Harvard resisted. Columbia complied. And the message was clear: fall in line, or fall apart.
This isn’t a culture war. It’s a coordinated attempt to dismantle the institutions that shape public thought. And if you’ve read Curtis Yarvin—the reactionary theorist behind the “Dark Enlightenment”—you’ll recognize the blueprint.
Yarvin doesn’t believe in reforming democracy. He wants to replace it. His central idea is that the real power in society lies in what he calls “The Cathedral”: the alliance of elite universities, media, and bureaucracy that manufactures liberal consensus and resists strong executive authority. In Yarvin’s view, the system isn’t broken—it’s rigged. And the only solution is a sovereign leader, unencumbered by public opinion or institutional constraints, who governs like a CEO.
To Yarvin, Harvard isn’t a university. It’s enemy infrastructure.
Trump, whether by instinct or design, is following Yarvin’s playbook to the letter. His assault on higher education is the domestic front of a broader authoritarian project:
Step one: Delegitimize. Accuse Harvard of antisemitism, corruption, and elitism—not to debate, but to isolate.
Step two: Punish resistance. Harvard’s refusal to yield was met with funding cuts and legal threats.

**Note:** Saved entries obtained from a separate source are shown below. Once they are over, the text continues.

/-
Copyright: statement-level skeleton of a published paper (lit-balaban cell, Phase-2 proof seat p39 gen 16). No proof claims
beyond what the kernel checks below.
-/
import Literature.MathematicalPhysics.QuantumFieldTheory.Balaban1983to89.B3BilinearWick

/-!
# B3 — T. Bałaban, *(Higgs)₂,₃ quantum fields in a finite volume. III. Renormalization*, CMP **88** (1983) 411–445
[Balaban1983Higgs3], p. 431 L20 *"differentiating (2.24) to higher order in A"* and p. 434 *"tr q^{2n+1} = 0"*: **the
parity of the Ward–Takahashi identities of all orders** — the integrand of order `n` is homogeneous of degree `n + 1` in the
charge matrix `q`, so at `F = 1`, `A = 0` every EVEN-order identity holds by the antisymmetry of `q` alone (Furry), on the
concrete lattice model

statement-level skeleton of published theorems with citation tags; proofs where landed; nothing here is a claim about
the Yang–Mills mass gap

PDF held: `paper:balaban1983-higgs-2-3-quantum-fields-finite-volume` (journal page = PDF page + 410); pp. 430–431 [PDF 20–21],
p. 434 [PDF 24] read (`lit read`).

CITATION HEADER (lean-in-tree rule).  Part of the lit-balaban TYPED SKELETON (HOME `run/shared/lean/pub/lit-balaban/`), PHASE 2,
proof seat p39 (generation 16).  Rows **B3.Eq2.26-2.28** (p. 431; owner r15; member `B3WT224HigherOrder` = (2.24) to all orders
in `A`) and **B3.Txt@434** (p. 434: graphs with an odd number of external vector legs vanish since *"every graph of this type has
at least one loop of scalar field lines with an odd number of vector field legs, thus with an odd power of q, and we have
tr q^{2n+1} = 0"*).  Sequel of this seat's `B3WT224HigherOrder` (the integrands `Pseq λ [Bₙ,…,B₁]` of the `A`-derivatives of
(2.24) in the polynomial ring `WTPoly = MvPolynomial (PBond × ℕ) ℝ` of the bond atoms `X_{b,m} = ⟪φ(b₋),q^mU(A_b)φ(b₊)⟫`, the
derivation `DB`, `step`, `ev`) and `B3BilinearWick` (Furry's theorem for the lattice model, `integral_prod_qleg_eq_zero_of_odd'`),
BY NAME; Mathlib's weighted-homogeneous polynomials (`MvPolynomial.IsWeightedHomogeneous`, weight `Prod.snd : (b,m) ↦ m`).

WHAT THIS FILE PROVES (theorems only; no definition, no named fact, no `sorry`).
* §1 **the `q`-degree**: with the weight `(b,m) ↦ m` (`Prod.snd`; the power of `q` in the atom `X_{b,m}`), the currents `cur m a` are
  homogeneous of degree `m` (`isWeightedHomogeneous_cur`), the derivation `DB B` RAISES the degree by one
  (`isWeightedHomogeneous_DB`: `X_{b,m} ↦ ηeB_bX_{b,m+1}`, via `MvPolynomial.mkDerivation_monomial` and
  `Finsupp.weight_sub_single_add`), hence so does `step B` (`isWeightedHomogeneous_step`), and **the order-`n` integrand
  `Pseq λ [Bₙ,…,B₁]` is homogeneous of `q`-degree `n + 1`** (`isWeightedHomogeneous_Pseq`).
* §2 **odd `q`-degree integrates to zero at `A = 0`** (`integral_ev_zero_eq_zero_of_odd`): for every `p` homogeneous of odd
  `q`-degree, `∫dφ e^{−½⟨φ,(−Δ^η+M²)φ⟩} ev_0(p)(φ) = 0` — each monomial is a product of `q`-currents `⟪φ(b₋),q^mφ(b₊)⟫` with odd
  total power (`ev_zero_monomial_eq`), killed by Furry's theorem `B3BilinearWick.integral_prod_qleg_eq_zero_of_odd'`; growth
  bookkeeping `expGrowth_ev`.
* §3 **THE PARITY THEOREM** (`integral_ev_Pseq_eq_zero_of_even`, `integral_iteratedDeriv_eq_zero_of_even`): for EVEN `n`,
  `∫dφ e^{−½⟨φ,(−Δ^η+M²)φ⟩} ev_0(Pseq λ [Bₙ,…,B₁])(φ) = 0` and
  `∫dφ dⁿ/dsⁿ|_{s=0}[e^{−½⟨φ,(−Δ^η_{sB}+M²)φ⟩}⟨D^η_{sB}φ,∂^ηλqU(sB)φ⟩] = 0`
  WITHOUT gauge invariance, WITHOUT `cηe ≠ 0` — by the antisymmetry of `q` alone: the even-order Ward–Takahashi identities of
  `B3WT224HigherOrder.eq224_iteratedDeriv_zero` at `F = 1` carry no information beyond `tr q^{2n+1} = 0` (p. 434); the odd orders
  (`n = 1`: (2.26)–(2.28); `n = 3`: four vector legs, the first higher identity with content) are the genuine ones.
HONEST SCOPE: `F = 1`, `A = 0`, the model torus; a statement about the LEFT members (Gaussian integrals), no pictures drawn.
Mathlib + the cited tree files only; standard axioms.  Unit `lit-balaban-p39-g16` (Phase-2 proof seat p39, gen 16), HOME
`run/shared/lean/pub/lit-balaban/`, 2026-08-22.

References: [Balaban1983Higgs3] T. Bałaban, CMP 88 (1983) 411–445, (2.24)–(2.28) pp. 430–431, p. 434; [Balaban1982Higgs1]
T. Bałaban, CMP 85 (1982) 603–636, (1.7) p. 605 (`q* = −q`).
-/

noncomputable section

open scoped BigOperators InnerProductSpace

namespace Literature.MathematicalPhysics.QuantumFieldTheory.Balaban1983to89.B3WTOrderParity

open _root_.MeasureTheory MvPolynomial
open LatticeFieldCalculus B3WT223Instance B3WT224Instance B3WTPropagator B3WTCovariance B3WickVertexCalculus
  B3WT228Graphs B3WT226Pairings B3WT224HigherOrder B3BilinearWick

variable {P : Params} {j N : ℕ} (C : HiggsLattice.ChargeData N) (η w c M2 : ℝ)

/-! ## §1 The `q`-degree of the integrands -/

omit C η in
/-- the currents `cur m a = −Σ_b η^dca_bX_{b,m}` are homogeneous of `q`-degree `m`. [cite: Balaban1983Higgs3, p.434] -/
theorem isWeightedHomogeneous_cur (m : ℕ) (a : PBond P j → ℝ) :
    IsWeightedHomogeneous (Prod.snd : PBond P j × ℕ → ℕ) (cur w c m a) m := by
  unfold cur
  exact IsWeightedHomogeneous.sum _ _ _ fun b _ => (isWeightedHomogeneous_X ℝ (Prod.snd : PBond P j × ℕ → ℕ) (b, m)).C_mul _

omit C η in
/-- `J_B = cur 1 B` has `q`-degree `1`. [cite: Balaban1983Higgs3, (2.26) p.431] -/
theorem isWeightedHomogeneous_pJ (B : VecField P j ℝ) : IsWeightedHomogeneous (Prod.snd : PBond P j × ℕ → ℕ) (pJ w c B) 1 :=
  isWeightedHomogeneous_cur w c 1 B

omit C η in
/-- `P_λ` has `q`-degree `1`. [cite: Balaban1983Higgs3, (2.24) p.430] -/
theorem isWeightedHomogeneous_pDA (lam : Site P j → ℝ) : IsWeightedHomogeneous (Prod.snd : PBond P j × ℕ → ℕ) (pDA w c lam) 1 :=
  isWeightedHomogeneous_cur w c 1 (grad c lam)

/-- **the derivation `DB B` raises the `q`-degree by one** (`X_{b,m} ↦ ηeB_bX_{b,m+1}` on monomials, Leibniz).
[cite: Balaban1983Higgs3, p.431 L20; p.434] -/
theorem isWeightedHomogeneous_DB (B : VecField P j ℝ) {p : WTPoly P j} {n : ℕ}
    (hp : IsWeightedHomogeneous (Prod.snd : PBond P j × ℕ → ℕ) p n) :
    IsWeightedHomogeneous (Prod.snd : PBond P j × ℕ → ℕ) (DB C η B p) (n + 1) := by
  induction hp using IsWeightedHomogeneous.induction_on with
  | zero => simpa only [map_zero] using isWeightedHomogeneous_zero ℝ (Prod.snd : PBond P j × ℕ → ℕ) (n + 1)
  | add p q hp hq ihp ihq => simpa only [map_add] using ihp.add ihq
  | monomial d r hr =>
    rw [DB, MvPolynomial.mkDerivation_monomial, MvPolynomial.smul_eq_C_mul]
    refine IsWeightedHomogeneous.C_mul ?_ r
    refine IsWeightedHomogeneous.sum _ _ _ fun i hi => ?_
    have hi' : d i ≠ 0 := Finsupp.mem_support_iff.mp hi
    have hw := Finsupp.weight_sub_single_add (w := (Prod.snd : PBond P j × ℕ → ℕ)) hi'
    have h1 : IsWeightedHomogeneous (Prod.snd : PBond P j × ℕ → ℕ) (monomial (d - Finsupp.single i 1) ((d i : ℕ) : ℝ))
        (Finsupp.weight (Prod.snd : PBond P j × ℕ → ℕ) (d - Finsupp.single i 1)) := isWeightedHomogeneous_monomial _ _ _ rfl
    have h2 : IsWeightedHomogeneous (Prod.snd : PBond P j × ℕ → ℕ)
        (MvPolynomial.C (η * C.e * B i.1) * X (i.1, i.2 + 1) : WTPoly P j) (i.2 + 1) :=
      (isWeightedHomogeneous_X ℝ (Prod.snd : PBond P j × ℕ → ℕ) (i.1, i.2 + 1)).C_mul _
    have h3 := h1.mul h2
    dsimp only
    rw [smul_eq_mul]
    convert h3 using 1
    have hq : Prod.snd i = i.2 := rfl
    omega

/-- **`step B` raises the `q`-degree by one**: `step B p = −cηe·J_B·p + DB B p` with `J_B` of degree `1`.
[cite: Balaban1983Higgs3, p.431 L20; p.434] -/
theorem isWeightedHomogeneous_step (B : VecField P j ℝ) {p : WTPoly P j} {n : ℕ}
    (hp : IsWeightedHomogeneous (Prod.snd : PBond P j × ℕ → ℕ) p n) :
    IsWeightedHomogeneous (Prod.snd : PBond P j × ℕ → ℕ) (step C η w c B p) (n + 1) := by
  unfold step
  have h1 : IsWeightedHomogeneous (Prod.snd : PBond P j × ℕ → ℕ) (MvPolynomial.C (-(c * η * C.e)) * pJ w c B * p) (1 + n) :=
    ((isWeightedHomogeneous_pJ w c B).C_mul _).mul hp
  rw [add_comm] at h1
  exact h1.add (isWeightedHomogeneous_DB C η B hp)

/-- **the order-`n` integrand `Pseq λ [Bₙ,…,B₁]` is homogeneous of `q`-degree `n + 1`** (one `q` from the (2.24)-pairing, one more
per differentiation in `A`). [cite: Balaban1983Higgs3, p.431 L20; p.434] -/
theorem isWeightedHomogeneous_Pseq (lam : Site P j → ℝ) (Bs : List (VecField P j ℝ)) :
    IsWeightedHomogeneous (Prod.snd : PBond P j × ℕ → ℕ) (Pseq C η w c lam Bs) (Bs.length + 1) := by
  induction Bs with
  | nil => simpa using isWeightedHomogeneous_pDA w c lam
  | cons B Bs ih =>
    rw [Pseq_cons, List.length_cons]
    exact isWeightedHomogeneous_step C η w c B ih

/-! ## §2 Odd `q`-degree integrates to zero at `A = 0` -/

omit w c M2 in
/-- the evaluated integrands have exponential-linear growth (`B3WT224HigherOrder.exists_bound_ev`, `continuous_ev`;
`(1 + sup|φ|)^d ≤ e^{d·sup|φ|}`). [cite: Balaban1983Higgs3, (2.24) p.430 (the admissible F)] -/
theorem expGrowth_ev (A : VecField P j ℝ) (p : WTPoly P j) : ExpGrowth (fun φ : Cfg P j N => ev C η A φ p) := by
  obtain ⟨K, d, hK, hb⟩ := exists_bound_ev C η (P := P) (j := j) p
  refine ⟨continuous_ev C η A p, K, d, hK, Nat.cast_nonneg d, fun φ => (hb A φ).trans ?_⟩
  have h1 : 1 + ‖φ‖ ≤ Real.exp ‖φ‖ := by linarith [Real.add_one_le_exp ‖φ‖]
  have h2 : (1 + ‖φ‖) ^ d ≤ Real.exp (d * ‖φ‖) :=
    calc (1 + ‖φ‖) ^ d ≤ (Real.exp ‖φ‖) ^ d := pow_le_pow_left₀ (by positivity) h1 d
      _ = Real.exp (d * ‖φ‖) := by rw [← Real.exp_nat_mul]
  exact mul_le_mul_of_nonneg_left h2 hK

/-- an atom at `A = 0` is the `q`-current `⟪φ(b₋), 1·q^mφ(b₊)⟫` of `B3BilinearWick`. [cite: Balaban1983Higgs3, (2.26) p.431; p.434] -/
theorem atomX_zero_eq_qleg (φ : Cfg P j N) (i : PBond P j × ℕ) :
    atomX C η (0 : VecField P j ℝ) φ i = qleg C ⟨i.1.src, i.1.tgt, 1, i.2⟩ φ := by
  obtain ⟨b, m⟩ := i
  rw [atomX_zero, qleg_apply, one_smul]

/-- **a monomial in the atoms, at `A = 0`, is a product of `q`-currents with total power = its `q`-weight**:
`ev_0(X^d)(φ) = ∏_{(i,k) : i ∈ supp d, k < d i} qleg⟨i⟩(φ)` (each atom repeated `d i` times).
[cite: Balaban1983Higgs3, p.434 ("an odd power of q")] -/
theorem ev_zero_monomial_eq (φ : Cfg P j N) (d : PBond P j × ℕ →₀ ℕ) (r : ℝ) :
    ev C η (0 : VecField P j ℝ) φ (monomial d r) =
      r * ∏ ik ∈ d.support.sigma (fun i => (Finset.univ : Finset (Fin (d i)))),
        qleg C (⟨ik.1.1.src, ik.1.1.tgt, 1, ik.1.2⟩ : QLeg P j) φ := by
  rw [ev, MvPolynomial.eval_monomial, Finsupp.prod, Finset.prod_sigma]
  congr 1
  refine Finset.prod_congr rfl fun i _ => ?_
  dsimp only
  rw [Finset.prod_const, Finset.card_univ, Fintype.card_fin, ← atomX_zero_eq_qleg]

omit C w c M2 in
/-- the total power of such a product is the `q`-weight of the monomial. [cite: Balaban1983Higgs3, p.434] -/
theorem sum_pw_sigma_eq_weight (d : PBond P j × ℕ →₀ ℕ) :
    ∑ ik ∈ d.support.sigma (fun i => (Finset.univ : Finset (Fin (d i)))),
        (⟨ik.1.1.src, ik.1.1.tgt, (1 : ℝ), ik.1.2⟩ : QLeg P j).pw = Finsupp.weight (Prod.snd : PBond P j × ℕ → ℕ) d := by
  rw [Finset.sum_sigma, Finsupp.weight_apply, Finsupp.sum]
  refine Finset.sum_congr rfl fun i _ => ?_
  simp only [Finset.sum_const, Finset.card_univ, Fintype.card_fin, smul_eq_mul]

/-- **a monomial of odd `q`-weight integrates to zero at `A = 0`** (Furry, `B3BilinearWick.integral_prod_qleg_eq_zero_of_odd'`).
[cite: Balaban1983Higgs3, p.434] -/
theorem integral_ev_monomial_eq_zero_of_odd (hw : 0 < w) (hM : 0 < M2) (d : PBond P j × ℕ →₀ ℕ) (r : ℝ)
    (hodd : Odd (Finsupp.weight (Prod.snd : PBond P j × ℕ → ℕ) d)) :
    ∫ φ, weight C η w c M2 (0 : VecField P j ℝ) φ * ev C η (0 : VecField P j ℝ) φ (monomial d r) = 0 := by
  classical
  simp_rw [ev_zero_monomial_eq]
  have hF := integral_prod_qleg_eq_zero_of_odd' C η w c M2 hw hM
    (d.support.sigma (fun i => (Finset.univ : Finset (Fin (d i)))))
    (fun ik => (⟨ik.1.1.src, ik.1.1.tgt, 1, ik.1.2⟩ : QLeg P j)) (by rw [sum_pw_sigma_eq_weight]; exact hodd)
  calc ∫ φ, weight C η w c M2 (0 : VecField P j ℝ) φ * (r * ∏ ik ∈ d.support.sigma (fun i => (Finset.univ : Finset (Fin (d i)))),
          qleg C (⟨ik.1.1.src, ik.1.1.tgt, 1, ik.1.2⟩ : QLeg P j) φ)
      = r * ∫ φ, weight C η w c M2 (0 : VecField P j ℝ) φ * ∏ ik ∈ d.support.sigma (fun i => (Finset.univ : Finset (Fin (d i)))),
          qleg C (⟨ik.1.1.src, ik.1.1.tgt, 1, ik.1.2⟩ : QLeg P j) φ := by
        rw [← integral_const_mul]
        exact integral_congr_ae (Filter.Eventually.of_forall fun φ => by ring)
    _ = 0 := by rw [hF, mul_zero]

/-- **every integrand of odd `q`-degree integrates to zero at `A = 0`**: `∫dφ e^{−½⟨φ,(−Δ^η+M²)φ⟩}ev_0(p)(φ) = 0` for `p`
homogeneous of odd `q`-degree (by monomials: `IsWeightedHomogeneous.induction_on`). [cite: Balaban1983Higgs3, p.434] -/
theorem integral_ev_zero_eq_zero_of_odd (hw : 0 < w) (hM : 0 < M2) {p : WTPoly P j} {m : ℕ}
    (hp : IsWeightedHomogeneous (Prod.snd : PBond P j × ℕ → ℕ) p m) (hm : Odd m) :
    ∫ φ, weight C η w c M2 (0 : VecField P j ℝ) φ * ev C η (0 : VecField P j ℝ) φ p = 0 := by
  induction hp using IsWeightedHomogeneous.induction_on with
  | zero => simp
  | add p q hp hq ihp ihq =>
    simp_rw [ev_add, mul_add]
    rw [integral_add (ExpGrowth.integrable C η w c M2 hw hM (expGrowth_ev C η 0 p))
      (ExpGrowth.integrable C η w c M2 hw hM (expGrowth_ev C η 0 q)), ihp, ihq, add_zero]
  | monomial d r hr => exact integral_ev_monomial_eq_zero_of_odd C η w c M2 hw hM d r (hr ▸ hm)

/-! ## §3 The parity theorem: even orders vanish by the antisymmetry of `q` alone -/

/-- **THE PARITY THEOREM** (p. 434 mechanism for the all-orders Ward–Takahashi integrands of p. 431): for an EVEN number of
differentiations `[Bₙ,…,B₁]`, `∫dφ e^{−½⟨φ,(−Δ^η+M²)φ⟩} ev_0(Pseq λ [Bₙ,…,B₁])(φ) = 0` — with NO gauge-invariance input and no
condition on the charge `cηe`: the integrand has odd `q`-degree `n + 1`, so every Wick term carries a loop with an odd power of `q`
(`tr q^{2n+1} = 0`).  Compare `B3WT224HigherOrder.eq224_allOrders_zero` (all `n`, every `F`, from gauge invariance).
[cite: Balaban1983Higgs3, p.431 L20; p.434] -/
theorem integral_ev_Pseq_eq_zero_of_even (hw : 0 < w) (hM : 0 < M2) (lam : Site P j → ℝ) (Bs : List (VecField P j ℝ))
    (hBs : Even Bs.length) : ∫ φ, weight C η w c M2 (0 : VecField P j ℝ) φ * ev C η (0 : VecField P j ℝ) φ (Pseq C η w c lam Bs) = 0 :=
  integral_ev_zero_eq_zero_of_odd C η w c M2 hw hM (isWeightedHomogeneous_Pseq C η w c lam Bs) hBs.add_one

/-- **the even `A`-derivatives of the (2.24) integrand integrate to zero by parity**: for even `n` and every direction `B`,
`∫dφ dⁿ/dsⁿ|_{s=0}[e^{−½⟨φ,(−Δ^η_{sB}+M²)φ⟩}⟨D^η_{sB}φ, ∂^ηλqU(sB)φ⟩] = 0` (`F = 1`), from `q* = −q` alone — the even-order cases of
`B3WT224HigherOrder.eq224_iteratedDeriv_zero` are automatic; the content of *"higher order in A"* sits in the odd orders.
[cite: Balaban1983Higgs3, p.431 L20; p.434] -/
theorem integral_iteratedDeriv_eq_zero_of_even (hw : 0 < w) (hM : 0 < M2) (B : VecField P j ℝ) (lam : Site P j → ℝ)
    {n : ℕ} (hn : Even n) :
    ∫ φ, iteratedDeriv n (fun s : ℝ => weight C η w c M2 (s • B) φ * pairDA C η w c (s • B) lam φ) 0 = 0 := by
  have key : ∀ φ : Cfg P j N,
      iteratedDeriv n (fun s : ℝ => weight C η w c M2 (s • B) φ * pairDA C η w c (s • B) lam φ) 0 =
        weight C η w c M2 (0 : VecField P j ℝ) φ * ev C η (0 : VecField P j ℝ) φ (Pseq C η w c lam (List.replicate n B)) :=
        fun φ => by
    have h := iteratedDeriv_weight_mul_ev C η w c M2 (0 : VecField P j ℝ) B φ (pDA w c lam) n
    simp only [ev_pDA, zero_add] at h
    rw [h, Pseq_replicate]
    simp only [zero_smul]
  simp_rw [key]
  exact integral_ev_Pseq_eq_zero_of_even C η w c M2 hw hM lam (List.replicate n B) (by simpa using hn)

end Literature.MathematicalPhysics.QuantumFieldTheory.Balaban1983to89.B3WTOrderParity

end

Step three: Reward compliance. Columbia, after ousting its president and altering protest policies, saw its $400 million in federal funds restored.
That’s not policymaking. That’s coercion.
Trump doesn’t need new laws to reshape higher education. He’s using the federal purse, the IRS, and the immigration system as levers of control. Academic freedom isn’t being undermined because universities are failing—it’s being targeted because they still have the power to push back.
And it won’t stop with Harvard. The Department of Education is auditing other institutions. International students—once a $40 billion asset to the U.S. economy—are now political pawns. Research labs, like the one led by Don Ingber at Harvard, have had multimillion-dollar projects frozen midstream. The lesson is simple: dissent has a price.
This isn’t an isolated incident. It’s a campaign. Yarvin’s Dark Enlightenment calls for a post-democratic, anti-institutional order ruled by a sovereign executive. Trump is making that theory real. The Cathedral isn’t just under attack—it’s being dismantled.
Let’s be clear: this isn’t about Harvard. It’s about whether we still believe in independent institutions in a functioning democracy. It’s about whether the executive branch now dictates what can be taught, who can teach it, and what happens when someone refuses.
The crackdown on universities is only the beginning. In future essays, I’ll examine how Trump’s alliance with El Salvador’s Nayib Bukele, his weaponization of immigration enforcement, and his defiance of the courts all point to the same conclusion: Yarvin’s vision is no longer a fringe idea.
The war on the Cathedral isn’t coming. It’s already here.